Cuando Bladimir Espitia despertó al país, descubrió que el periodismo no paga. El hombre, que causó revuelo nacional con la publicación en YouTube de un vídeo denunciando los atropellos de la fuerza pública contra unos pescadores en El Quimbo, no podía salir del Huila por no tener plata. Tuvo que encerrarse con su familia para protegerse de amenazas que provenían de lugares difusos. De no ser por la Fundación para la Libertad de Prensa, FLIP, quién sabe qué hubiese sucedido con él una vez Colombia encontrase otra distracción. Aún cuando a veces capta nuestra atención, el periodista de provincia sufre.
En Colombia aprendimos a inutilizar la libertad de expresión con sutileza. México, que nos sigue los pasos, es un reflejo de cómo éramos antes en nuestro país. El año pasado decapitaron a la jefa de redacción de un diario mexicano. María Elizabeth Macías se unió a los más de ochenta periodistas de aquel país que han muerto en los últimos doce años. Allá, la guerra fomentada por narcos y políticos no discrimina, pero sí tiene una víctima recurrente: cualquier comunicador. Están en la etapa de brutalidad desalmada, donde la violencia rimbombante es el mejor mecanismo de censura[PDF]. Aquí, en la tierra de la prosperidad, podemos celebrar pues ya no matamos periodistas. No es necesario.
Colombia, según la FLIP, es el país de América Latina donde más periodistas han muerto, aunque México nos quiere quitar ese honor. En el 2011, sólo mataron a un periodista en nuestro territorio. Considerando que Luis Eduardo Gómez, corresponsal de setenta años que cubría el Urabá antioqueño, es el asesinado número ciento treinta y nueve desde 1977, tendríamos que celebrar el avance en seguridad. Sin embargo, la reducción en los números es una falsa ilusión.
Más allá de los delirios capitalinos, el caos reina. Los armados siguen imponiéndose. Cambian los nombres, y a veces los hombres, pero la realidad es la misma. La relación entre agentes legales e ilegales es tan compleja que reconocer al enemigo es imposible. ¿Y el periodismo? Mantiene una distancia prudente. Hace investigaciones superficiales que no alcanzan a desenmascarar las perversas alianzas que plagan nuestro territorio. La libertad de expresión, tan linda en nuestra Constitución, se convierte en un fósil de papel que nadie se atreve a ejercer.
¿Qué más puede hacer un periodista de provincia? Está ejerciendo una profesión mal remunerada. Recibe, incesantemente, amenazas de políticos y agentes armados. Sabe que la justicia no está de su lado y la impunidad es la ley. Si decide, motivado por el ideal del vicio llamado periodismo, arriesgarse a publicar una nota que esclarezca un poco la telaraña de corrupción en su zona, tiene un obstáculo mayor: un país indiferente. ¿A quién le importa un informe profundo sobre el secuestro de la institucionalidad en Arauca? Colombia se ha vuelto selectiva. Pasa tanto en Macondo que no podemos encarretarnos con cualquier mariposa amarilla.

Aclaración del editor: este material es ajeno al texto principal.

import Summits.KontsevichZagierPeriods.KontsevichZagierPeriods.Theorems.CubeKernelStep.Negative.NotFibred
import Summits.KontsevichZagierPeriods.KontsevichZagierPeriods.Theorems.CubeKernelStep.Negative.Calibration
import Literature.NumberTheory.Transcendental.KZProductIdeal

/-!
# `CubeKernelStep` (stmt-KontsevichZagierPeriods-17854) — negative side VI: not fibred, even modulo the lower-kernel ideal

cdisprove (refuter) negative lemma for the crux `CubeKernelStep` of route
`KontsevichZagierPeriods/UnfoldedStokes`, in the currency of the crux's idea cards
(relative-injectivity-functional-layer, leray-devissage, kunneth-peel), which consume the step's
hypothesis `Kc(≤ d)` through the LOWER-KERNEL IDEAL `I_d = ⟨x * [a] : a a continuous closed-cube kernel
element of dimension ≤ d⟩` (Ayoub's type-(b) relators; `I_d ≤ relations` under `Kc(≤ d)` by the landed
ideal property `KZ.mul_mem_relations_left_holds`) and target statements of the shape
`[t] ∈ relations ⊔ I_d` reached by FIBRED chains:

  **`cubeKernelStep_false_fibred_mod_ideal`** — the crux with `KZ.relations` replaced by
  `KZ.fibredRelations ⊔ closure {[r] : dim r ≤ 1} ⊔ closure (lowerKernelGens 1)` is FALSE at `d = 1`
  (`sqRep_not_mem_fibred_mod_ideal`).

So even with every type-(b) relator of fibre dimension `≤ 1` thrown in, fibred chains over the
parameter do not reach the square kernel element `sqRep`: the move that integrates the parameter out
is irreducibly non-fibred. Mechanism: the slice function of a product `[r] * [a]` is `0` (kernel
factor of dimension `0`), `ℚ`-semialgebraic (`dim r = 0`, the product is one-dimensional) or a.e. `0`
(`dim r ≥ 1`: every rational slab value is `value (r|slab) · value a = 0`, then the tree's
`ae_eq_zero_of_forall_setIntegral_Ioo_rat_eq_zero`) — so along the enlarged subgroup slices are a.e.
`ℚ`-semialgebraic (`AESASlice`), while the slice of `sqRep` is the period function
`log ((2−s)/(1+s))` (`NotFibred.lean`).

[Kontsevich–Zagier 2001, §1.2, §4.1; Ayoub 2015, §1, Conj. 1.1 (b); Ayoub 2019 (revisited), Thm. 1.11]
-/

noncomputable section

namespace Summit.KontsevichZagierPeriods.UnfoldedStokes.CubeKernelStepNegative

open MeasureTheory Set Filter Topology
open Literature.NumberTheory.Transcendental
open Literature.NumberTheory.Transcendental.KZ
open Literature.ModelTheory.ExponentialFields (IsSemialgebraic)

/-! ### The lower-kernel ideal generators (verbatim the cards' `lowerKernelGens`) -/

/-- Generators of the LOWER-KERNEL IDEAL `I_d`: products `x * [a]` with `a` a continuous closed-cube
kernel element of dimension `≤ d` (Ayoub's type-(b) relators). Under the step's hypothesis `Kc(≤ d)`
they are relations (`KZ.mul_mem_relations_left_holds`). [cite: Ayoub2015, Conj. 1.1] -/
def lowerKernelGens (d : ℕ) : Set FormalRep :=
  {c | ∃ M : ℕ, M ≤ d ∧ ∃ (a : IntegralRep M) (x : FormalRep),
    a.domain = Set.pi Set.univ (fun _ : Fin M => Set.Icc (0:ℝ) 1) ∧
    ContinuousOn a.integrand a.domain ∧ a.value = 0 ∧ c = x * of a}

/-- Under the layers `≤ d` (relative to `relations`) the ideal generators are relations.
[cite: Ayoub2015, Conj. 1.1] -/
theorem lowerKernelGens_subset_relations {d : ℕ} (h : ∀ M : ℕ, M ≤ d → KcIn relations M) :
    lowerKernelGens d ⊆ (relations : Set FormalRep) := by
  rintro c ⟨M, hM, a, x, hd, hc, hv, rfl⟩
  exact mul_mem_relations_left_holds (of a) x (h M hM a hd hc hv)

/-! ### The class: almost-everywhere semialgebraic slices -/

/-- `c` has an a.e. `ℚ`-semialgebraic slice function over the parameter `s = z 0`. -/
def AESASlice (c : FormalRep) : Prop :=
  ∃ g : ℝ → ℝ, IsSemialgebraicFunOn ℚ (univ : Set (Fin 1 → ℝ)) (fun z => g (z 0)) ∧
    sliceEval c =ᵐ[volume] g

/-- Zero slices a.e. are in the class. [folklore] -/
theorem aesaSlice_of_ae_zero {c : FormalRep} (h : sliceEval c =ᵐ[volume] 0) : AESASlice c :=
  ⟨fun _ => 0, (isSemialgebraicFunOn_natCast Literature.ModelTheory.ExponentialFields.isSemialgebraic_univ 0).congr
    fun _ _ => by simp, h.trans (Eventually.of_forall fun _ => rfl)⟩

/-- Exactly semialgebraic slices are in the class. [folklore] -/
theorem aesaSlice_of_eq {c : FormalRep} {g : ℝ → ℝ}
    (hg : IsSemialgebraicFunOn ℚ (univ : Set (Fin 1 → ℝ)) (fun z => g (z 0))) (h : sliceEval c = g) :
    AESASlice c :=
  ⟨g, hg, h ▸ EventuallyEq.rfl⟩

/-- The class is closed under addition. [folklore] -/
theorem AESASlice.add {c c' : FormalRep} (h : AESASlice c) (h' : AESASlice c') : AESASlice (c + c') := by
  obtain ⟨g, hg, hcg⟩ := h
  obtain ⟨g', hg', hcg'⟩ := h'
  refine ⟨fun s => g s + g' s, IsSemialgebraicFunOn.add_holds hg hg', ?_⟩
  rw [map_add]
  exact hcg.add hcg'

/-- The class is closed under negation. [folklore] -/
theorem AESASlice.neg {c : FormalRep} (h : AESASlice c) : AESASlice (-c) := by
  obtain ⟨g, hg, hcg⟩ := h
  refine ⟨fun s => -g s, hg.neg, ?_⟩
  rw [map_neg]
  exact hcg.neg

/-- Fibred relations are in the class (tree: slices vanish a.e.). [cite: KontsevichZagier2001, §1.2] -/
theorem aesaSlice_of_mem_fibredRelations {c : FormalRep} (hc : c ∈ fibredRelations) : AESASlice c :=
  aesaSlice_of_ae_zero (sliceEval_ae_eq_zero hc)

/-- Low-dimensional combinations are in the class (`NotFibred.lean`). [folklore] -/
theorem aesaSlice_of_mem_closure_lowDim {c : FormalRep} (hc : c ∈ AddSubgroup.closure lowDim) :
    AESASlice c := by
  obtain ⟨g, hg, h⟩ := exists_semialgebraic_sliceEval_of_mem_closure_lowDim hc
  exact aesaSlice_of_eq hg h

/-! ### Slices of products with a kernel factor -/

/-- A kernel factor of dimension `0` (a point representation of value `0`) kills the integrand of a
product. [cite: KontsevichZagier2001, §4.1] -/
theorem prod_integrand_eq_zero {n : ℕ} (r : IntegralRep n) (a : IntegralRep 0)
    (ha : a.domain = Set.pi Set.univ (fun _ : Fin 0 => Set.Icc (0:ℝ) 1)) (hv : a.value = 0) :
    (r.prod a).integrand = fun _ => 0 := by
  rw [r.leftResolves.prod_integrand a]
  funext z
  rw [IntegralRep.prodFun_apply, Subsingleton.elim (fun j => z (Fin.natAdd n j)) (fun i => i.elim0),
    ← value_of_dim_zero a ha, hv, mul_zero]

/-- … hence the slice function of such a product vanishes identically. [folklore] -/
theorem sliceEval_of_prod_dim_zero {n : ℕ} (r : IntegralRep n) (a : IntegralRep 0)
    (ha : a.domain = Set.pi Set.univ (fun _ : Fin 0 => Set.Icc (0:ℝ) 1)) (hv : a.value = 0) :
    sliceEval (of (r.prod a)) = 0 := by
  cases n with
  | zero => exact sliceEval_of_zero (r.prod a)
  | succ k =>
    rw [sliceEval_of]
    funext s
    rw [sliceValue_def, prod_integrand_eq_zero r a ha hv]
    simp

/-- **Slab values of a product with a positive-dimensional left factor**: restricting the parameter
of `[r] * [a]` to a rational slab gives `value (r|slab) · value a`. [cite: KontsevichZagier2001, §4.1] -/
theorem value_slabRestrict_prod {k : ℕ} (r : IntegralRep (k + 1)) (a : IntegralRep 1) (p q : ℚ) :
    ((r.prod a).slabRestrict p q).value = (r.slabRestrict p q).value * a.value := by
  rw [← IntegralRep.value_prod_of _ _ ((r.slabRestrict p q).leftResolves.isSemialgebraicFunOn_prodFun a)]
  have hd : ((r.prod a).slabRestrict p q).domain = ((r.slabRestrict p q).prod a).domain := by
    ext z
    simp only [IntegralRep.domain_slabRestrict, IntegralRep.prod_domain, IntegralRep.mem_prodDomain,
      mem_inter_iff, mem_paramSlab]
    have h0 : (Fin.castAdd 1 (0 : Fin (k + 1)) : Fin (k + 1 + 1)) = 0 := Fin.ext rfl
    constructor
    · rintro ⟨⟨h1, h2⟩, h3⟩
      exact ⟨⟨h1, by simpa [h0] using h3⟩, h2⟩
    · rintro ⟨⟨h1, h3⟩, h2⟩
      exact ⟨⟨h1, h2⟩, by simpa [h0] using h3⟩
  have hi : ((r.prod a).slabRestrict p q).integrand = ((r.slabRestrict p q).prod a).integrand := by
    rw [IntegralRep.integrand_slabRestrict, r.leftResolves.prod_integrand a,
      (r.slabRestrict p q).leftResolves.prod_integrand a]
    rfl
  rw [IntegralRep.value, IntegralRep.value, hd, hi]

/-- **Slices of a product with a one-dimensional kernel factor vanish a.e.** (positive-dimensional
left factor): every rational slab value is `value (r|slab) · 0`. [cite: KontsevichZagier2001, §4.1] -/
theorem sliceValue_prod_ae_zero {k : ℕ} (r : IntegralRep (k + 1)) (a : IntegralRep 1) (hv : a.value = 0) :
    sliceValue (r.prod a) =ᵐ[volume] 0 := by
  refine ae_eq_zero_of_forall_setIntegral_Ioo_rat_eq_zero (integrable_sliceValue _) fun p q => ?_
  rw [← IntegralRep.value_slabRestrict, value_slabRestrict_prod, hv, mul_zero]

/-- **Every product `[r] * [a]` with a continuous cube kernel factor `a` of dimension `≤ 1` is in the
class.** [cite: Ayoub2015, Conj. 1.1] -/
theorem aesaSlice_of_prod {n M : ℕ} (hM : M ≤ 1) (r : IntegralRep n) (a : IntegralRep M)
    (ha : a.domain = Set.pi Set.univ (fun _ : Fin M => Set.Icc (0:ℝ) 1)) (hv : a.value = 0) :
    AESASlice (of (r.prod a)) := by
  match M, a, hM, ha, hv with
  | 0, a, _, ha, hv =>
    exact aesaSlice_of_ae_zero (Eventually.of_forall fun s => by rw [sliceEval_of_prod_dim_zero r a ha hv])
  | 1, a, _, _, hv =>
    cases n with
    | zero =>
      -- the product is one-dimensional: a low-dimensional generator
      exact aesaSlice_of_mem_closure_lowDim (AddSubgroup.subset_closure ⟨0 + 1, r.prod a, le_rfl, rfl⟩)
    | succ k =>
      refine aesaSlice_of_ae_zero ?_
      rw [sliceEval_of]
      exact sliceValue_prod_ae_zero r a hv
  | M + 2, _, hM, _, _ => omega

/-- **The lower-kernel ideal generators of fibre dimension `≤ 1` are in the class** (additivity in the
left factor over the free abelian group). [cite: Ayoub2015, Conj. 1.1] -/
theorem aesaSlice_of_mem_lowerKernelGens {c : FormalRep} (hc : c ∈ lowerKernelGens 1) : AESASlice c := by
  obtain ⟨M, hM, a, x, ha, -, hv, rfl⟩ := hc
  induction x using FreeAbelianGroup.induction_on with
  | zero => rw [zero_mul]; exact aesaSlice_of_ae_zero (by rw [map_zero])
  | of p =>
    obtain ⟨n, r⟩ := p
    have h : FreeAbelianGroup.of (⟨n, r⟩ : Σ k, IntegralRep k) * of a = of (r.prod a) := of_mul_of r a
    rw [h]
    exact aesaSlice_of_prod hM r a ha hv
  | neg p hp =>
    rw [neg_mul]
    exact hp.neg
  | add x y hx hy =>
    rw [add_mul]
    exact hx.add hy

/-- The enlarged subgroup: fibred relations, all of dimension `≤ 1`, and the ideal `I₁`. -/
def fibredLowIdeal : AddSubgroup FormalRep :=
  fibredRelations ⊔ AddSubgroup.closure lowDim ⊔ AddSubgroup.closure (lowerKernelGens 1)

/-- **THE INVARIANT**: every element of the enlarged subgroup has an a.e. semialgebraic slice
function. [cite: KontsevichZagier2001, §1.2] -/
theorem aesaSlice_of_mem {c : FormalRep} (hc : c ∈ fibredLowIdeal) : AESASlice c := by
  obtain ⟨ab, hab, i, hi, rfl⟩ := AddSubgroup.mem_sup.mp hc
  obtain ⟨a, ha, b, hb, rfl⟩ := AddSubgroup.mem_sup.mp hab
  refine ((aesaSlice_of_mem_fibredRelations ha).add (aesaSlice_of_mem_closure_lowDim hb)).add ?_
  refine AddSubgroup.closure_induction (p := fun x _ => AESASlice x) (fun x hx => aesaSlice_of_mem_lowerKernelGens hx)
    (aesaSlice_of_ae_zero (by rw [map_zero])) (fun x y _ _ hx hy => hx.add hy) (fun x _ hx => hx.neg) hi

/-! ### The witness is outside -/

/-- **THE SEPARATION.** `[sqRep] ∉ fibredRelations ⊔ closure lowDim ⊔ closure (lowerKernelGens 1)`.
[cite: Ayoub2015, §1] [cite: KontsevichZagier2001, §1.2] -/
theorem sqRep_not_mem_fibred_mod_ideal : of sqRep ∉ fibredLowIdeal := by
  intro hmem
  obtain ⟨g, hg, hae0⟩ := aesaSlice_of_mem hmem
  rw [sliceEval_of] at hae0
  have hae : ∀ᵐ s ∂(volume : Measure ℝ), s ∈ Ioo (0:ℝ) 1 → periodFun s = g s := by
    filter_upwards [hae0] with s hs hs01
    rw [← sliceValue_sqRep (Ioo_subset_Icc_self hs01)]
    exact hs
  have hgIoo : IsSemialgebraicFunOn ℚ {t : Fin 1 → ℝ | t 0 ∈ Ioo (((-1:ℚ):ℝ)) (2:ℚ)} (fun z => g (z 0)) :=
    hg.mono (subset_univ _) (BallPeeling.isSemialgebraic_Ioo₁ (-1) 2)
  obtain ⟨s₀, hs₀⟩ := exists_finset_continuousAt (a := ((-1:ℚ):ℝ)) (b := ((2:ℚ):ℝ)) (by norm_num) hgIoo
  have hgV : ∀ e ∈ Ioo (0:ℝ) 1, e ∉ s₀ → g e = periodFun e := fun e he hes =>
    (eq_of_continuousAt_of_ae (hasDerivAt_periodFun he).continuousAt
      (hs₀ e ⟨by have := he.1; push_cast; linarith, by have := he.2; push_cast; linarith⟩ hes) hae he).symm
  exact periodFun_ne_semialgebraic_off_finset s₀ (hg.mono (subset_univ _) isSemialgebraic_openWindow) hgV

/-- Layers `≤ 1` are granted in the enlarged subgroup. [folklore] -/
theorem kcIn_fibredLowIdeal_of_le_one {M : ℕ} (hM : M ≤ 1) : KcIn fibredLowIdeal M :=
  fun t _ _ _ => AddSubgroup.mem_sup_left (AddSubgroup.mem_sup_right (AddSubgroup.subset_closure ⟨M, t, hM, rfl⟩))

/-- **`CubeKernelStep` FAILS FOR FIBRED CHAINS EVEN MODULO THE LOWER-KERNEL IDEAL `I₁`.** The statement
of the crux with `relations` replaced by `fibredRelations ⊔ closure lowDim ⊔ closure (lowerKernelGens 1)`
is false at `d = 1`: relative (fibred) rules + all of dimension `≤ 1` + all type-(b) relators of fibre
dimension `≤ 1` do not generate the continuous square kernel. [cite: Ayoub2015, §1, Conj. 1.1] -/
theorem cubeKernelStep_false_fibred_mod_ideal : ¬ StepIn fibredLowIdeal := fun h =>
  sqRep_not_mem_fibred_mod_ideal
    (h 1 le_rfl (fun _ hM => kcIn_fibredLowIdeal_of_le_one hM) sqRep sqRep_domain sqRep_continuousOn
      value_sqRep)

end Summit.KontsevichZagierPeriods.UnfoldedStokes.CubeKernelStepNegative

end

La autocensura es la única opción razonable para el periodismo regional. Así lo demuestra el último informe de la FLIP [Oprime aquí para ver el informe en PDF]. Los «temas relacionados con corrupción, mafias locales u orden público, se evitan». Así de sencillo. El periodismo se rindió para sobrevivir. Pierde Colombia, que seguirá sumida en el oscurantismo. Ganan los políticos corruptos y los narcos y los terroristas (al final, son los mismos) que siguen traficando con nuestro futuro. Pierde la prosperidad que busca el Gobierno pues el país sigue secuestrado. Reina la “prudencia”, tan nociva para la democracia y la libertad.
Para cambiar, empecemos por sacudirnos la indiferencia. Lo único que va a permitirnos construir país es romper con la aprobación tácita que da el silencio de la sociedad. Son los periodistas los llamados a traer el estruendo de la verdad, pero, para eso, la libertad debe dejar de ser sólo para los prudentes.
*Juan Carlos Rincón es estudiante de derecho y hace la opción en periodismo del CEPER.